Inductive biases and the example of gradient descent.

\[\require{physics} \newcommand{\LL}{\mathcal{L}} \newcommand{\R}{\mathbb{R}} \newcommand{\D}{\mathcal{D}} \newcommand{\Dn}{\mathcal{D}_n} \DeclareMathOperator*{\argmin}{argmin}\]

Inductive biases

In the supervised learning problem, the model needs to generalize patterns observed in the training data to unseen situations. In that sense, the learning procedure has to use mechanisms similar to inductive reasoning. As there are generally many possible generalizable solutions, Mitchell (1980) advocated the need for inductive biases in learning generalization. Inductive biases are assumptions made in order to prioritized one solution over another both exhibiting the same performance on the training data. For example, a common inductive bias is the Occam’s razor principle stating that in case of equally good solutions the “simplest” one should be preferred. Another form of inductive bias is to incorporate some form of prior knowledge about the structure of the data, its generation process or to constrain the model to respect specific properties.

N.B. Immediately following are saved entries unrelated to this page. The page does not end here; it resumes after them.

/-- ★★★ **⟨24197⟩ `SwapGluedStiffness` FROM THE SHARP TWO-SIDED LAPLACE LAWS OF THE TWO EVEN SECTORS**, by name (`c = 1/4`).  Hypothesis: common
window/rate data `a, K, q, θ`, per-sector exponents `9L⁴ − 1 ≤ e_z(L) ≤ 9L⁴` and FREE per-sector constants `C_z(L)` (`z = 000`, `001`) with
`|log ∫e^{−bF^S_z}dμ_L + e_z(L) log b − C_z(L)| ≤ K L^q b^{−θ}` for `b ≥ β₀`, `L₀ ≤ L ≤ b^a`.  No comparison of `C₀₀₀` with `C₀₀₁` is ever needed.
[cite: tHooft1979] [cite: Luscher1983, §2] [cite: Griffiths1964] -/
theorem swapGluedStiffness_of_sharpSectorLaplace
    (hSharp : ∃ a : ℝ, 0 < a ∧ ∃ K : ℝ, 0 < K ∧ ∃ q : ℝ, 0 ≤ q ∧ ∃ θ : ℝ, 0 < θ ∧ θ ≤ 1 ∧ ∃ e₀ e₁ C₀ C₁ : ℕ → ℝ, ∃ β₀ : ℝ, ∃ L₀ : ℕ,
      (∀ L : ℕ, L₀ ≤ L → 9 * (L : ℝ) ^ 4 - 1 ≤ e₀ L ∧ e₀ L ≤ 9 * (L : ℝ) ^ 4 ∧ 9 * (L : ℝ) ^ 4 - 1 ≤ e₁ L ∧ e₁ L ≤ 9 * (L : ℝ) ^ 4) ∧
      ∀ b : ℝ, β₀ ≤ b → ∀ (L : ℕ) [NeZero L], L₀ ≤ L → (L : ℝ) ≤ b ^ a →
        |Real.log (∫ P, Real.exp (-(b * swapRingDeficit L (fun _ => false) P)) ∂(ringMeasure L)) - (-(e₀ L) * Real.log b + C₀ L)| ≤
            K * (L : ℝ) ^ q * b ^ (-θ) ∧
        |Real.log (∫ P, Real.exp (-(b * swapRingDeficit L (fun k => decide (k = 2)) P)) ∂(ringMeasure L)) - (-(e₁ L) * Real.log b + C₁ L)| ≤
            K * (L : ℝ) ^ q * b ^ (-θ)) :
    Summit.QuantumFields.YangMills.Theses.SwapVirialDeficit.SwapGluedStiffness := by
  obtain ⟨a, ha, K, hK, q, hq, θ, hθ, hθ1, e₀, e₁, C₀, C₁, β₀, L₀, hexp, hS⟩ := hSharp
  -- window exponent and threshold
  set a' : ℝ := min a (θ / (2 * (q + 4))) with ha'
  have ha'pos : 0 < a' := lt_min ha (by positivity)
  set β₁ : ℝ := max β₀ (max 1 ((3200 * K) ^ (2 / θ))) with hβ₁
  refine swapGluedStiffness_of_twoSectorStiffness ⟨a', ha'pos, 1 / 4, by norm_num, β₁, L₀, fun β hβ L _ hL hLβ => ?_⟩
  have hβ₀ : β₀ ≤ β := (le_max_left _ _).trans hβ
  have hβ1 : (1 : ℝ) ≤ β := (le_max_left _ _).trans ((le_max_right _ _).trans hβ)
  have hβK : (3200 * K) ^ (2 / θ) ≤ β := (le_max_right _ _).trans ((le_max_right _ _).trans hβ)
  have hβpos : 0 < β := lt_of_lt_of_le one_pos hβ1
  have hL1 : (1 : ℝ) ≤ L := by exact_mod_cast NeZero.one_le
  have hL4 : (1 : ℝ) ≤ (L : ℝ) ^ 4 := one_le_pow₀ hL1
  -- the step
  set h : ℝ := 1 / (40 * (L : ℝ) ^ 4) with hh_def
  have hh : 0 < h := by rw [hh_def]; positivity
  have h1h : 1 ≤ 1 + h := by linarith
  have hβ' : β ≤ (1 + h) * β := by nlinarith
  have hβ₀' : β₀ ≤ (1 + h) * β := hβ₀.trans hβ'
  -- windows: `L ≤ β^a` and `L ≤ ((1+h)β)^a`
  have hLa : (L : ℝ) ≤ β ^ a := hLβ.trans (Real.rpow_le_rpow_of_exponent_le hβ1 (min_le_left _ _))
  have hLa' : (L : ℝ) ≤ ((1 + h) * β) ^ a := hLa.trans (Real.rpow_le_rpow hβpos.le hβ' ha.le)
  -- the error budget: `2 K L^q β^{-θ} ≤ 1/(40·40L⁴)`
  have hLq4 : (L : ℝ) ^ (q + 4) ≤ β ^ (θ / 2) := by
    have h1 : (L : ℝ) ^ (q + 4) ≤ (β ^ a') ^ (q + 4) := Real.rpow_le_rpow (by positivity) hLβ (by positivity)
    have h2 : (β ^ a') ^ (q + 4) = β ^ (a' * (q + 4)) := by rw [← Real.rpow_mul hβpos.le]
    have h3 : a' * (q + 4) ≤ θ / 2 := by
      have : a' ≤ θ / (2 * (q + 4)) := min_le_right _ _
      have hq4 : 0 < q + 4 := by positivity
      calc a' * (q + 4) ≤ θ / (2 * (q + 4)) * (q + 4) := mul_le_mul_of_nonneg_right this hq4.le
        _ = θ / 2 := by field_simp
    rw [h2] at h1
    exact h1.trans (Real.rpow_le_rpow_of_exponent_le hβ1 h3)
  have hKβ : 3200 * K ≤ β ^ (θ / 2) := by
    have h1 : (3200 * K) ^ (2 / θ) ≤ β := hβK
    have h2 : ((3200 * K) ^ (2 / θ)) ^ (θ / 2) ≤ β ^ (θ / 2) := Real.rpow_le_rpow (by positivity) h1 (by positivity)
    rwa [← Real.rpow_mul (by positivity), show 2 / θ * (θ / 2) = 1 by field_simp, Real.rpow_one] at h2
  have hbudget : 2 * (K * (L : ℝ) ^ q * β ^ (-θ)) ≤ 1 / (40 * (40 * (L : ℝ) ^ 4)) := by
    -- `3200 K L^{q+4} ≤ β^θ`
    have hprod : 3200 * K * (L : ℝ) ^ (q + 4) ≤ β ^ θ := by
      calc 3200 * K * (L : ℝ) ^ (q + 4) ≤ β ^ (θ / 2) * β ^ (θ / 2) :=
            mul_le_mul hKβ hLq4 (by positivity) (by positivity)
        _ = β ^ θ := by rw [← Real.rpow_add hβpos]; ring_nf
    have hsplit : (L : ℝ) ^ (q + 4) = (L : ℝ) ^ q * (L : ℝ) ^ 4 := by
      rw [Real.rpow_add (by positivity)]
      congr 1
      exact_mod_cast Real.rpow_natCast (L : ℝ) 4
    rw [hsplit] at hprod
    have hθpos : 0 < β ^ θ := Real.rpow_pos_of_pos hβpos θ
    have hKr : K * (L : ℝ) ^ q * β ^ (-θ) ≤ 1 / (3200 * (L : ℝ) ^ 4) := by
      rw [Real.rpow_neg hβpos.le, ← div_eq_mul_inv, div_le_div_iff₀ hθpos (by positivity)]
      calc K * (L : ℝ) ^ q * (3200 * (L : ℝ) ^ 4) = 3200 * K * ((L : ℝ) ^ q * (L : ℝ) ^ 4) := by ring
        _ ≤ β ^ θ := hprod
        _ = 1 * β ^ θ := (one_mul _).symm
    have e40 : 1 / (40 * (40 * (L : ℝ) ^ 4)) = 2 * (1 / (3200 * (L : ℝ) ^ 4)) := by
      field_simp; ring
    rw [e40]
    exact mul_le_mul_of_nonneg_left hKr (by norm_num)
  have hrate' : K * (L : ℝ) ^ q * ((1 + h) * β) ^ (-θ) ≤ K * (L : ℝ) ^ q * β ^ (-θ) := by
    refine mul_le_mul_of_nonneg_left ?_ (by positivity)
    exact Real.rpow_le_rpow_of_nonpos hβpos hβ' (by linarith)
  obtain ⟨he₀, he₀', he₁, he₁'⟩ := hexp L hL
  obtain ⟨h000, h001⟩ := hS β hβ₀ L hL hLa
  obtain ⟨h000', h001'⟩ := hS ((1 + h) * β) hβ₀' L hL hLa'
  have hc : (9 * (L : ℝ) ^ 4 - 3 / 2 + 1 / 4) = 9 * (L : ℝ) ^ 4 - 3 / 2 + 1 / 4 := rfl
  constructor
  · -- sector `000`
    have hlow : -(e₀ L) * Real.log β + C₀ L - K * (L : ℝ) ^ q * β ^ (-θ) ≤
        Real.log (∫ P, Real.exp (-(β * swapRingDeficit L (fun _ => false) P)) ∂(ringMeasure L)) := by
      have := (abs_sub_le_iff.1 h000).2; linarith
    have hup : Real.log (∫ P, Real.exp (-((1 + 1 / (40 * (L : ℝ) ^ 4)) * β * swapRingDeficit L (fun _ => false) P)) ∂(ringMeasure L)) ≤
        -(e₀ L) * Real.log ((1 + 1 / (40 * (L : ℝ) ^ 4)) * β) + C₀ L + K * (L : ℝ) ^ q * β ^ (-θ) := by
      have h1 := (abs_sub_le_iff.1 h000').1
      have e1 : (fun P => Real.exp (-((1 + 1 / (40 * (L : ℝ) ^ 4)) * β * swapRingDeficit L (fun _ => false) P))) =
          fun P => Real.exp (-((1 + h) * β * swapRingDeficit L (fun _ => false) P)) := by rw [hh_def]
      rw [e1, ← hh_def]; linarith
    exact sector_stiffness_of_twoSided (fun _ => false) hβpos he₀ he₀' hlow hup (by linarith)
  · -- sector `001`
    have hlow : -(e₁ L) * Real.log β + C₁ L - K * (L : ℝ) ^ q * β ^ (-θ) ≤
        Real.log (∫ P, Real.exp (-(β * swapRingDeficit L (fun k => decide (k = 2)) P)) ∂(ringMeasure L)) := by
      have := (abs_sub_le_iff.1 h001).2; linarith
    have hup : Real.log (∫ P, Real.exp (-((1 + 1 / (40 * (L : ℝ) ^ 4)) * β * swapRingDeficit L (fun k => decide (k = 2)) P)) ∂(ringMeasure L)) ≤
        -(e₁ L) * Real.log ((1 + 1 / (40 * (L : ℝ) ^ 4)) * β) + C₁ L + K * (L : ℝ) ^ q * β ^ (-θ) := by
      have h1 := (abs_sub_le_iff.1 h001').1
      have e1 : (fun P => Real.exp (-((1 + 1 / (40 * (L : ℝ) ^ 4)) * β * swapRingDeficit L (fun k => decide (k = 2)) P))) =
          fun P => Real.exp (-((1 + h) * β * swapRingDeficit L (fun k => decide (k = 2)) P)) := by rw [hh_def]
      rw [e1, ← hh_def]; linarith
    exact sector_stiffness_of_twoSided (fun k => decide (k = 2)) hβpos he₁ he₁' hlow hup (by linarith)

In the under-parameterized regime, regularization can be used for capacity control and is a form of inductive bias. One common choice is to search for small norm solutions, e.g. adding a penalty term, the \(L_2\) norm of the weights vector. This is known as Tikhonov regularization in the linear regression setting (also known as Ridge regression in this case).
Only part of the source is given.